**WORK ORDER:**
Below are the records; restate word for word the lines from the first through the one containing "missing from v1;", and only those.

====

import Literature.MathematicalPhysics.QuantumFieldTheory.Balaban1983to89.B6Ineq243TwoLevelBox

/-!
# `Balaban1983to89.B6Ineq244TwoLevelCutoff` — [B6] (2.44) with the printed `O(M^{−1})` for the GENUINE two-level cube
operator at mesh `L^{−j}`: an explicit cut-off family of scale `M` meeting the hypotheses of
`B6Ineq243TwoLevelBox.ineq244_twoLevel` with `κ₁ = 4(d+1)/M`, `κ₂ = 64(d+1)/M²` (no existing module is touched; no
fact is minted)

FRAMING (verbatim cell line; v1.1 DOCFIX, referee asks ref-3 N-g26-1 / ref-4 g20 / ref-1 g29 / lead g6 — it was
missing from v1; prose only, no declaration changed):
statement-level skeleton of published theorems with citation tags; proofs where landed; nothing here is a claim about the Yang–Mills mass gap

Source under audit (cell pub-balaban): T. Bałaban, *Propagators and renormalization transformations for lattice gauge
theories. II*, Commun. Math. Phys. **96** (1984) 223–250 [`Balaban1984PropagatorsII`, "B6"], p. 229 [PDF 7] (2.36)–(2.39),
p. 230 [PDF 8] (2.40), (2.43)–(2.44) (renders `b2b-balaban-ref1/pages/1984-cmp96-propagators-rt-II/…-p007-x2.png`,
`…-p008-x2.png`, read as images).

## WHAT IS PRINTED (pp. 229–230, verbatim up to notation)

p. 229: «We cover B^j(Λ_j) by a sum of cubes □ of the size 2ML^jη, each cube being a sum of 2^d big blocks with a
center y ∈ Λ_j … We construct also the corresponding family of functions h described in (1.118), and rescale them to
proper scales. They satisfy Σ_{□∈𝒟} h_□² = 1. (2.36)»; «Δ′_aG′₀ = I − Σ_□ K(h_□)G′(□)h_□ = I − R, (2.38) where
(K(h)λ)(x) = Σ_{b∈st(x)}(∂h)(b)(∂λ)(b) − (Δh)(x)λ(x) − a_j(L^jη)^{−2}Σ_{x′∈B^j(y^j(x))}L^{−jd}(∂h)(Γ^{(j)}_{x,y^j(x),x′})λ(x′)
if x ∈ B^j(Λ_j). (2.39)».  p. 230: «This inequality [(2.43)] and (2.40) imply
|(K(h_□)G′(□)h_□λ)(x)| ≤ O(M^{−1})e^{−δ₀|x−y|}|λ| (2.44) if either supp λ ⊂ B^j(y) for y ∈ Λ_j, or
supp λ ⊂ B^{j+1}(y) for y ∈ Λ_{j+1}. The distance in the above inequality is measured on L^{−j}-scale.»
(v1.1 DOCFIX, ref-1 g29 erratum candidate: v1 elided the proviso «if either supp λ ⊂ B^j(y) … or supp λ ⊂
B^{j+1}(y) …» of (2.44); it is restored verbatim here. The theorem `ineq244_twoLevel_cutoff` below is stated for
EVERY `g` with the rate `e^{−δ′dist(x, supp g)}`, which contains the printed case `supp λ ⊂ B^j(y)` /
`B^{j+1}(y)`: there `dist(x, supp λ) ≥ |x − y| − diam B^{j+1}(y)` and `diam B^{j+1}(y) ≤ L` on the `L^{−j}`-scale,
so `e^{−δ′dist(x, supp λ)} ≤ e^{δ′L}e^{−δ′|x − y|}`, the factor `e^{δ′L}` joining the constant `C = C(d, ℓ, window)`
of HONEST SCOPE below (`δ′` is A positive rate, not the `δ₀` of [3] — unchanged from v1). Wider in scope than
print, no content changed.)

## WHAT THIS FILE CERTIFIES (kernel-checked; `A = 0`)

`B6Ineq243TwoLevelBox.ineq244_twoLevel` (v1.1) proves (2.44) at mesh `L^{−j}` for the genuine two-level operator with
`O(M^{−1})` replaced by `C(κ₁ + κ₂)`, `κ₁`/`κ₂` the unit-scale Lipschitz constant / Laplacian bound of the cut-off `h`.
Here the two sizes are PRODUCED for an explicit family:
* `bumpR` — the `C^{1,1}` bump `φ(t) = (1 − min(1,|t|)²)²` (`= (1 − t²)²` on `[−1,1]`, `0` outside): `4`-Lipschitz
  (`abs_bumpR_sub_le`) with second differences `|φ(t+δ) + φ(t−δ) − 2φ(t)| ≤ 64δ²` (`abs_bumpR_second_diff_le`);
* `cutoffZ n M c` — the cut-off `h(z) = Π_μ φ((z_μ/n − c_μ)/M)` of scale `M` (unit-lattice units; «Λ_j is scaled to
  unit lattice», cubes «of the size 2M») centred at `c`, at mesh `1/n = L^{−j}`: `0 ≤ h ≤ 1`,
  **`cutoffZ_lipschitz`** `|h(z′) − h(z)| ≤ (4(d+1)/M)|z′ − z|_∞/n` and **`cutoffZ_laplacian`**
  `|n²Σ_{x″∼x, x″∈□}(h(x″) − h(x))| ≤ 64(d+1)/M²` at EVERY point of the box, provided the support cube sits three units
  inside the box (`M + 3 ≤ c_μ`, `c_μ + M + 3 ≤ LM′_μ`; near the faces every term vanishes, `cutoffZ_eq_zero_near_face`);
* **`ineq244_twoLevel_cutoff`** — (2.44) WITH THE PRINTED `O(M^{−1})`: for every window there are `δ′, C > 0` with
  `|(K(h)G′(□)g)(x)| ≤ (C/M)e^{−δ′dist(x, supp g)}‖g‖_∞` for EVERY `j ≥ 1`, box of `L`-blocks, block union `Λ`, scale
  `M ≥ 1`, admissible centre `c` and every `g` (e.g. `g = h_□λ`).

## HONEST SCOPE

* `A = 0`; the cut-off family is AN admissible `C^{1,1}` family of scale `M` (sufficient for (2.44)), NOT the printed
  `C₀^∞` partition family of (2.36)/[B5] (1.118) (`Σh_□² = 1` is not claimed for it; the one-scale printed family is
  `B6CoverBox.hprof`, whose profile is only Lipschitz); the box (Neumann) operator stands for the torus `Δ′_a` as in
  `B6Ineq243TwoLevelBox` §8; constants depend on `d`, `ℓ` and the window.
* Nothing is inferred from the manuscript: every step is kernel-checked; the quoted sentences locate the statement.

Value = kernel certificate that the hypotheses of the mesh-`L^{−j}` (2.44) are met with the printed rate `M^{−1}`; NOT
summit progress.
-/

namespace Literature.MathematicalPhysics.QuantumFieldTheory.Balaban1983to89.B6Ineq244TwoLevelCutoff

====

**REPLY:**
import Literature.MathematicalPhysics.QuantumFieldTheory.Balaban1983to89.B6Ineq243TwoLevelBox

/-!
# `Balaban1983to89.B6Ineq244TwoLevelCutoff` — [B6] (2.44) with the printed `O(M^{−1})` for the GENUINE two-level cube
operator at mesh `L^{−j}`: an explicit cut-off family of scale `M` meeting the hypotheses of
`B6Ineq243TwoLevelBox.ineq244_twoLevel` with `κ₁ = 4(d+1)/M`, `κ₂ = 64(d+1)/M²` (no existing module is touched; no
fact is minted)

FRAMING (verbatim cell line; v1.1 DOCFIX, referee asks ref-3 N-g26-1 / ref-4 g20 / ref-1 g29 / lead g6 — it was
missing from v1; prose only, no declaration changed):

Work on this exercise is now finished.